import Summits.NavierStokesRegularity.NavierStokesRegularity.Theorems.FrequencyRigidity.Negative.FrequencyStructure
import Literature.Analysis.FluidPDE.AdaptedBackwardKernel
import Literature.Analysis.FluidPDE.SelfSimilar
import Literature.Analysis.FluidPDE.TaoEnstrophyLocalisation
import HarnessLib.Audit

/-!
# Line `two-ended-pinning` — crux `FrequencyRigidity` (stmt-NavierStokesRegularity-2955), route `AdaptedFrequency`

CRUX-PLAN skeleton (planner `cruxplan-stmt-NavierStokesRegularity-2955-two-ended-pinning`, round 1; idea card
`Cruxes/FrequencyRigidity/Ideas/two-ended-pinning.md`, triage TRIAGE-r1-{1,2,3}: pass ×3).

The crux `FrequencyRigidity = ¬ ∃ (ν C Λ₀ v q K), …` forbids a smooth ancient Navier–Stokes flow on
`ℝ³ × (−∞,0)` with the GLOBAL Type-I bound `‖v(t)‖∞ ≤ C/√(−t)`, an adapted two-sided Gaussian-comparable
kernel `K` at `(0,0)`, positive adapted enstrophy `H(t) = ∫ ‖curl v(t)‖² K(t)` and CONSTANT adapted frequency
`Λ(t) = (−t)H′/H ≡ Λ₀`.

THE LEVER (idea card; already a CHECKED theorem of the standing disprover, landed as
`Theorems/FrequencyRigidity/Negative/FrequencyStructure.lean`: `FreqClause.power_law`,
`FreqClause.exponent_eq_two` — imported here, not re-proved): constant `Λ` integrates to the exact power law
`H(t) = H(−1)(−t)^{−Λ₀}`, and the two-ended Type-I ENSTROPHY bound `H(t) ≤ M(−t)^{−2}` (both ends
`t ↑ 0` and `t → −∞`) PINS the exponent: `Λ₀ = 2`, i.e. `t² H(t) ≡ A > 0` — the witness reproduces the
backward-self-similar enstrophy law on the nose.  What the lever needs and the crux does not literally
supply are its two inputs, which are the first two stubs (shared by every line on this crux, triage G1/G6):

* `stub_scaleInvariantBounds` (M–L): classical + GLOBAL time-Type-I on `(−∞,0)` ⇒ the scale-invariant KNSS
  derivative bounds `‖Dᵏv(t)‖∞ ≤ C'_k (−t)^{−(k+1)/2}`, `k ≥ 1`, constants depending on `(ν, C, k)` only
  (KNSS 2009 §4 on windows + parabolic/viscosity rescaling; derivatives of order `≥ 1` are blind to the
  Galilei wobble `U(x − B(t), t) + B′(t)`).  Gives the enstrophy bound with `M = (‖curlCLM‖ C'_1)²` (proved
  below, `adaptedEnstrophy_le_of_bounds`, unit mass of `K`).
* `stub_enstrophyFirstVariation` (L): the KERNEL CALCULUS — `H ∈ C¹(−∞,0)` with the transport-free first
  variation `H′(t) = 2 ∫ (⟪ω, Dv ω⟫ − ν |∇ω|²_F) K` (cut-off, adjoint equation of `K`, `div v = 0`, vorticity
  equation; only the Gaussian UPPER bound of `K` is used).  Its differentiability half is the `hd` of
  `FreqClause.exponent_eq_two` (load-bearing: at `Λ₀ = 0` Mathlib's junk `deriv` would otherwise bite).
* `stub_flatEnstrophyLiouville` (XL, HARDEST — the card's Transfer `C⁺` in normal form): there is NO
  "flat inhabitant": a classical ancient flow with the global Type-I bound, the scale-invariant bounds, an
  adapted comparable kernel, and `H(t) = A(−t)^{−2}` EXACTLY with `A > 0` (plus, for self-containedness, the
  first-variation clause).  `C⁺` is invariant under the full parabolic scaling group about `(0,0)` and closed
  under local smooth limits with the SAME constants (blow-down/blow-up tangent flows keep `A`), which the
  `Λ ≡ Λ₀` form is not before pinning.  Honest residual (card §(3), triage S1/G2): steady-in-similarity
  inhabitants are dead (Tsai `q = ∞`, in tree `tsai_selfsimilar_bounded_holds`); bounded-profile backward
  ROTATED self-similar flows (Perelman/RSS) with their co-rotating invariant density ARE flat inhabitants
  identically, so this stub contains RSS-Liouville for every `α` in the bounded class — dead for `|α| ≪ 1`,
  `|α| ≫ 1` in the decaying class (Pineau–Vicol 2026 Thm 1.4, `pineauVicol2026_rss_liouville`), OPEN on the
  window `α ≈ 1` (their Conj. 1.1 = Bradshaw–Tsai 2017 OP 5.2).  The crux is PV-window-hard and so is this stub.

COMPOSITION `FrequencyRigidity_of` (real proof): unbundle the crux (`Negative.frequencyRigidity_iff`) →
stub 1 → stub 2 (`hd`) → `adaptedEnstrophy_le_of_bounds` (`hM`) → `FreqClause.exponent_eq_two` (`Λ₀ = 2`) →
`FreqClause.power_law` (flat law, `A = H(−1) > 0` by the positivity clause) → stub 3.

DISPROOF USED (`Cruxes/FrequencyRigidity/Disproof.lean`, cdisprove v3, NO KILL; landed twins under
`Theorems/FrequencyRigidity/Negative/`): (A) `frequencyRigidity_false_without_posH` — positivity is used in
the composition (`A = H(−1) > 0`) and is clause (vii) of `IsFlatInhabitant`; (B)
`frequencyRigidity_false_without_typeI` / `_false_with_local_typeI` (rigid rotation, `Λ ≡ 0`) — the GLOBAL
bound is used twice: by `stub_scaleInvariantBounds` (whole-space KNSS windows; rigid rotation has `‖Dv‖ ≡ 1`,
not `O((−t)^{−1})` as `t → −∞`) and at the ancient end of the pinning (`Λ₀ ≥ 2`); (C)
`frequencyRigidity_false_without_momentum` (kinematic self-similar swirl, `Λ ≡ 2`, `H = A/t²`) — confronted,
not dodged: the swirl satisfies every clause of `IsFlatInhabitant` except the momentum equation, so
`stub_flatEnstrophyLiouville` must use the Navier–Stokes dynamics (as its docstring says); (T) is imported.
`ledger negatives --problem NavierStokesRegularity` (2 entries: stmt-4055, stmt-0154) — unrelated; no stub
restates either.
-/

noncomputable section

WHAT THIS TASK INVOLVES → Lines before the one containing "(T) is imported." are not wanted; please set down that line and every line after it through the end of the material, exactly.

OUTPUT OF THE TASK →
`stub_flatEnstrophyLiouville` must use the Navier–Stokes dynamics (as its docstring says); (T) is imported.
`ledger negatives --problem NavierStokesRegularity` (2 entries: stmt-4055, stmt-0154) — unrelated; no stub
restates either.
-/

noncomputable section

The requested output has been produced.